Within the lines below, find those that hold the string "Submodule" and copy each one.

+++ DATASET RECORDS +++

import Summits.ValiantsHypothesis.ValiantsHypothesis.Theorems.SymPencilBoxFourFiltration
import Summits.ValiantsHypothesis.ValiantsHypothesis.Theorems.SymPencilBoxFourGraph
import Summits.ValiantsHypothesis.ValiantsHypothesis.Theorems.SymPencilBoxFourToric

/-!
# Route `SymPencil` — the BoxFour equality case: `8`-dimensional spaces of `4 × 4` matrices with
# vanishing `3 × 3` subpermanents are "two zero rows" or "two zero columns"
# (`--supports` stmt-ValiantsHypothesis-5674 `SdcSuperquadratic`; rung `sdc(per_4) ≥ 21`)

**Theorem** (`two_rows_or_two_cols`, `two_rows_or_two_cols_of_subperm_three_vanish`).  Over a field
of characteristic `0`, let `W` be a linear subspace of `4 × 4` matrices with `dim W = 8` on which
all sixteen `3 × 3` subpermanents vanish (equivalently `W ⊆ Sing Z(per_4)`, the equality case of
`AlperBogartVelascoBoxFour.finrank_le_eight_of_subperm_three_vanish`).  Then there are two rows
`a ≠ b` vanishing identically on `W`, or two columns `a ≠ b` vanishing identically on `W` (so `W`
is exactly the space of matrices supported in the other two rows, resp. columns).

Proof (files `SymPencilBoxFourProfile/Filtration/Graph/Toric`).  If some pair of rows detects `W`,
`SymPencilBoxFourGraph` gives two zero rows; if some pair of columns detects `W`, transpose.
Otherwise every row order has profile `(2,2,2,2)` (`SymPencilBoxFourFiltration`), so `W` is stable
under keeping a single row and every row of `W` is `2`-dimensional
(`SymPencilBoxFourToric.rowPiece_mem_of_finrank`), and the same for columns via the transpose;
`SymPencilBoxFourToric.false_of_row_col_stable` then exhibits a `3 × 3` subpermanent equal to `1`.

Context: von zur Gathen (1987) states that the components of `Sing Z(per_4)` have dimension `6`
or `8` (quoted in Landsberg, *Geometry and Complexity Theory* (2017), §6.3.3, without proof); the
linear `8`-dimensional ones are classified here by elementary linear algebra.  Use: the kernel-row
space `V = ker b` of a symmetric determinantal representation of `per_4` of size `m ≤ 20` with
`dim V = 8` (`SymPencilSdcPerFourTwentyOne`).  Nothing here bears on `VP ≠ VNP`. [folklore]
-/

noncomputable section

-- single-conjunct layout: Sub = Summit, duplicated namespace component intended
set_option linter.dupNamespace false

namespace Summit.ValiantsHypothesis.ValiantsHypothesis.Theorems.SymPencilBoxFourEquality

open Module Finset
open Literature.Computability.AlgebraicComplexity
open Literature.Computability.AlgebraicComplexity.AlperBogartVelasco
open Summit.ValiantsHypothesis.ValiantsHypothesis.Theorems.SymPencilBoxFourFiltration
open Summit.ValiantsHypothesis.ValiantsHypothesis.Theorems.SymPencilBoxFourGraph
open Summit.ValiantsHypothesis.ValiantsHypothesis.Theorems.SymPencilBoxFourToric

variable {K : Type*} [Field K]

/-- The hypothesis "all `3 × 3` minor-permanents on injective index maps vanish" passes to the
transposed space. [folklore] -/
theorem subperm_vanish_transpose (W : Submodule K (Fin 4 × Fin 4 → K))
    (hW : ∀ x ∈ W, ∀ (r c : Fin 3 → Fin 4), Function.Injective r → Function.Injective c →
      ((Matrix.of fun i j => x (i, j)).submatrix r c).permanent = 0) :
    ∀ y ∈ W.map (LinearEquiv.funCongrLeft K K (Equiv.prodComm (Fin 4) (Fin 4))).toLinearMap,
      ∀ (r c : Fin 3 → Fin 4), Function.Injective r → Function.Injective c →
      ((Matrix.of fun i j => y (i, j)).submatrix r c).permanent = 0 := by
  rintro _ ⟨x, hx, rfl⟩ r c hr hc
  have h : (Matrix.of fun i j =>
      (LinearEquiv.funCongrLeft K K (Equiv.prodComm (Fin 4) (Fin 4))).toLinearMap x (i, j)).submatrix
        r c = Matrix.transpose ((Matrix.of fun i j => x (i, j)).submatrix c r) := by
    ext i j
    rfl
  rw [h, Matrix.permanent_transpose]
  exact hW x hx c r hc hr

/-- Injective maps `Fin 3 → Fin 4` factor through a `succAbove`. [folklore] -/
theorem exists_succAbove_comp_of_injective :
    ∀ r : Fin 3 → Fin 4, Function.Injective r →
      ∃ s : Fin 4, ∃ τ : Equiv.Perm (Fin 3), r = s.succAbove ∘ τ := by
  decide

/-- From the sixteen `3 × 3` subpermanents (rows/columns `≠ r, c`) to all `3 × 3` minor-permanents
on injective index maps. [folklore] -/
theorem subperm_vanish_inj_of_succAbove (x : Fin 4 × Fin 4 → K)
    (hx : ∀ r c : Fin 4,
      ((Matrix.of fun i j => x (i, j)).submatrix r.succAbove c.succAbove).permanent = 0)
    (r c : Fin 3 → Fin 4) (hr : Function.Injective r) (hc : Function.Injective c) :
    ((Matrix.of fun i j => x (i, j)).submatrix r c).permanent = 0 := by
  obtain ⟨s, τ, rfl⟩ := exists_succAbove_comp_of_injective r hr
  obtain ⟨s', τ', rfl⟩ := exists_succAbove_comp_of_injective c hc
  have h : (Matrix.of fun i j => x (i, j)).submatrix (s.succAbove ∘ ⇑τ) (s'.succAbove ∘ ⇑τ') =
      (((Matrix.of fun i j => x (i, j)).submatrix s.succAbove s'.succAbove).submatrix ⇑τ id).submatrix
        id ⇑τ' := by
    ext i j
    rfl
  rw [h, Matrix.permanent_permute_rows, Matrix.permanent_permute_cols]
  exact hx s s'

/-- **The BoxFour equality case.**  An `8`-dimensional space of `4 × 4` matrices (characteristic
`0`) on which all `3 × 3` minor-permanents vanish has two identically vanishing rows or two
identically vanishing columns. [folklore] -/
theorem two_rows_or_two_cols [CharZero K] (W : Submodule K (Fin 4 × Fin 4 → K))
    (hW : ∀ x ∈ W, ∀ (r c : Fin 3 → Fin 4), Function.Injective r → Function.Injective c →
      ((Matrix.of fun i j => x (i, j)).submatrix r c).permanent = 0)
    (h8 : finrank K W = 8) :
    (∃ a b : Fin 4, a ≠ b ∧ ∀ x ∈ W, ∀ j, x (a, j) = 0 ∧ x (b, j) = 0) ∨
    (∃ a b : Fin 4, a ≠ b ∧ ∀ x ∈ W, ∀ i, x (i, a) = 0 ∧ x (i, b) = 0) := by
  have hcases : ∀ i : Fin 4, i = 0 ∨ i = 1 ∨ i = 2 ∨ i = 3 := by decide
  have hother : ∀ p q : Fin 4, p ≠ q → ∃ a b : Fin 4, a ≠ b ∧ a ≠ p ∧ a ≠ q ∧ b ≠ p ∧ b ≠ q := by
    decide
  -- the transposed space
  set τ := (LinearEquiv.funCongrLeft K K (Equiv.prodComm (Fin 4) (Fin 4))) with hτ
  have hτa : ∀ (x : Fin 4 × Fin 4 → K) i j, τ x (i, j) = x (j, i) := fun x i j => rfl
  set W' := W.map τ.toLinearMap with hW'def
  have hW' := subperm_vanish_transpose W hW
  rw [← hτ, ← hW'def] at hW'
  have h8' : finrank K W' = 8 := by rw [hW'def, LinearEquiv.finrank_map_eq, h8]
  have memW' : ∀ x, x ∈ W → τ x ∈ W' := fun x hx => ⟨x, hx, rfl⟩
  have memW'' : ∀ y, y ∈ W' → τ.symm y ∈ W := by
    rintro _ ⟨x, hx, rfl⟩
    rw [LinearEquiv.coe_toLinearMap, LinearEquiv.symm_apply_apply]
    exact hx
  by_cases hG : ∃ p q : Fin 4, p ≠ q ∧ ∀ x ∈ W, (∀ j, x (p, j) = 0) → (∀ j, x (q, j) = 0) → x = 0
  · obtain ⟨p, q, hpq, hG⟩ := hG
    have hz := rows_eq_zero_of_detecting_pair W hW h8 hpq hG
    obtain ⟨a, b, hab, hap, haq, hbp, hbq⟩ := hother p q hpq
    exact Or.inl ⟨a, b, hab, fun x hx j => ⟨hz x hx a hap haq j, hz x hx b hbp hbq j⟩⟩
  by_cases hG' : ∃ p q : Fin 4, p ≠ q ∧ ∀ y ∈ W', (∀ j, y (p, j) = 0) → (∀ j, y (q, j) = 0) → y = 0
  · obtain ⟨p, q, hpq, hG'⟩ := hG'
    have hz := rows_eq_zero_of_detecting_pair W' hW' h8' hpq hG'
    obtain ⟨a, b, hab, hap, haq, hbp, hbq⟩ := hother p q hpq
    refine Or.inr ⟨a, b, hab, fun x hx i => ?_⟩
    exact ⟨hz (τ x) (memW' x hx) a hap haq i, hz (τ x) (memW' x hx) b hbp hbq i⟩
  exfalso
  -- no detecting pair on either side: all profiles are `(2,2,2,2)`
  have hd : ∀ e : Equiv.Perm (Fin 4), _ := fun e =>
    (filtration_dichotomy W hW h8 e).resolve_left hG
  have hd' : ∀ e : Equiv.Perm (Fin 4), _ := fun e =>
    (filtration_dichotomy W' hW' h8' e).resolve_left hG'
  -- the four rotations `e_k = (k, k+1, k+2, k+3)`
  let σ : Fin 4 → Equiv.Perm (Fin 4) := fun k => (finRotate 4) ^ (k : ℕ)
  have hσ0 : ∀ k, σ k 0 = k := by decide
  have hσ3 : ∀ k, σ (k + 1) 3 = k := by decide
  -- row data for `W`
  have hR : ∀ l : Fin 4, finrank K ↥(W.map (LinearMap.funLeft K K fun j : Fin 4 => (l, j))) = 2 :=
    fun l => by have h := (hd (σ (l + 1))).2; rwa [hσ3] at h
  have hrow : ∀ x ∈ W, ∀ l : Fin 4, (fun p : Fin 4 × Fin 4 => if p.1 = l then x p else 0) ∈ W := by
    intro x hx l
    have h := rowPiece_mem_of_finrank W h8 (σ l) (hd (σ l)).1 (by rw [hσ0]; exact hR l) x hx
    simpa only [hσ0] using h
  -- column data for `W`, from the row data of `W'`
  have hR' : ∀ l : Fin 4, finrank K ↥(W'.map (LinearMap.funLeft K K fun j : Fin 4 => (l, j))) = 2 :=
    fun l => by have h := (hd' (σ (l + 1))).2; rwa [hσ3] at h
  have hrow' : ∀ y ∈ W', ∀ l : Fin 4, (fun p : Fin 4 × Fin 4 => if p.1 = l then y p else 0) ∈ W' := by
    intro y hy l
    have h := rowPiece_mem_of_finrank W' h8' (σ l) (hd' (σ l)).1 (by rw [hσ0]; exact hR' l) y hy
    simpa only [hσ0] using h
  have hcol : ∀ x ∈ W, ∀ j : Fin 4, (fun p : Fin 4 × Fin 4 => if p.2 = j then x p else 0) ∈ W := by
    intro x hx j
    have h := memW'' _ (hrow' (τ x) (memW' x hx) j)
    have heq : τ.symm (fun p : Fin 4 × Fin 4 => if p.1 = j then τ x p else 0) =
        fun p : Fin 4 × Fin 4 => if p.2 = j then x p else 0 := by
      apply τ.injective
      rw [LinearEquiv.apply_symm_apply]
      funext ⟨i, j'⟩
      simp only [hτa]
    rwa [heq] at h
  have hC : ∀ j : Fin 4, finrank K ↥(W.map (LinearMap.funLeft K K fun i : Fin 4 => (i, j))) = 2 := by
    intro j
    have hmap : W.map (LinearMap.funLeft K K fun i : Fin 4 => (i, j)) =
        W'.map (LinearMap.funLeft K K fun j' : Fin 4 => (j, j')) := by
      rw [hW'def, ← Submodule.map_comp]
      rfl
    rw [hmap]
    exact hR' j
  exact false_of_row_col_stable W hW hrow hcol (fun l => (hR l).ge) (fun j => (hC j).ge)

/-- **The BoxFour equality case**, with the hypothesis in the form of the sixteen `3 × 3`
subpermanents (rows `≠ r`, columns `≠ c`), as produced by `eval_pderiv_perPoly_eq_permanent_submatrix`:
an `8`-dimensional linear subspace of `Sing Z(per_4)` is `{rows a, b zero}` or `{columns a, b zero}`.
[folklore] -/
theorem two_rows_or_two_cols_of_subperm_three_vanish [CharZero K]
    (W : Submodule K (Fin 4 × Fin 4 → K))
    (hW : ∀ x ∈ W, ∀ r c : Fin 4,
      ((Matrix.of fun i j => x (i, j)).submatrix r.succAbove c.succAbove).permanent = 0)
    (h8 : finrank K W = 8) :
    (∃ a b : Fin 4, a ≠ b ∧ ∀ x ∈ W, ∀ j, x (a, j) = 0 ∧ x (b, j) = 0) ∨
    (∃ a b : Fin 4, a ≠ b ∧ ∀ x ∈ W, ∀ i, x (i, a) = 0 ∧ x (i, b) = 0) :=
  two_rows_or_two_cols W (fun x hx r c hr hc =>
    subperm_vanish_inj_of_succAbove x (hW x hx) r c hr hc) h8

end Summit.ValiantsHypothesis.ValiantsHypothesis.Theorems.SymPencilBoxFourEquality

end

+++

## THE COMPLETED TASK
theorem subperm_vanish_transpose (W : Submodule K (Fin 4 × Fin 4 → K))
theorem two_rows_or_two_cols [CharZero K] (W : Submodule K (Fin 4 × Fin 4 → K))
      rw [hW'def, ← Submodule.map_comp]
    (W : Submodule K (Fin 4 × Fin 4 → K))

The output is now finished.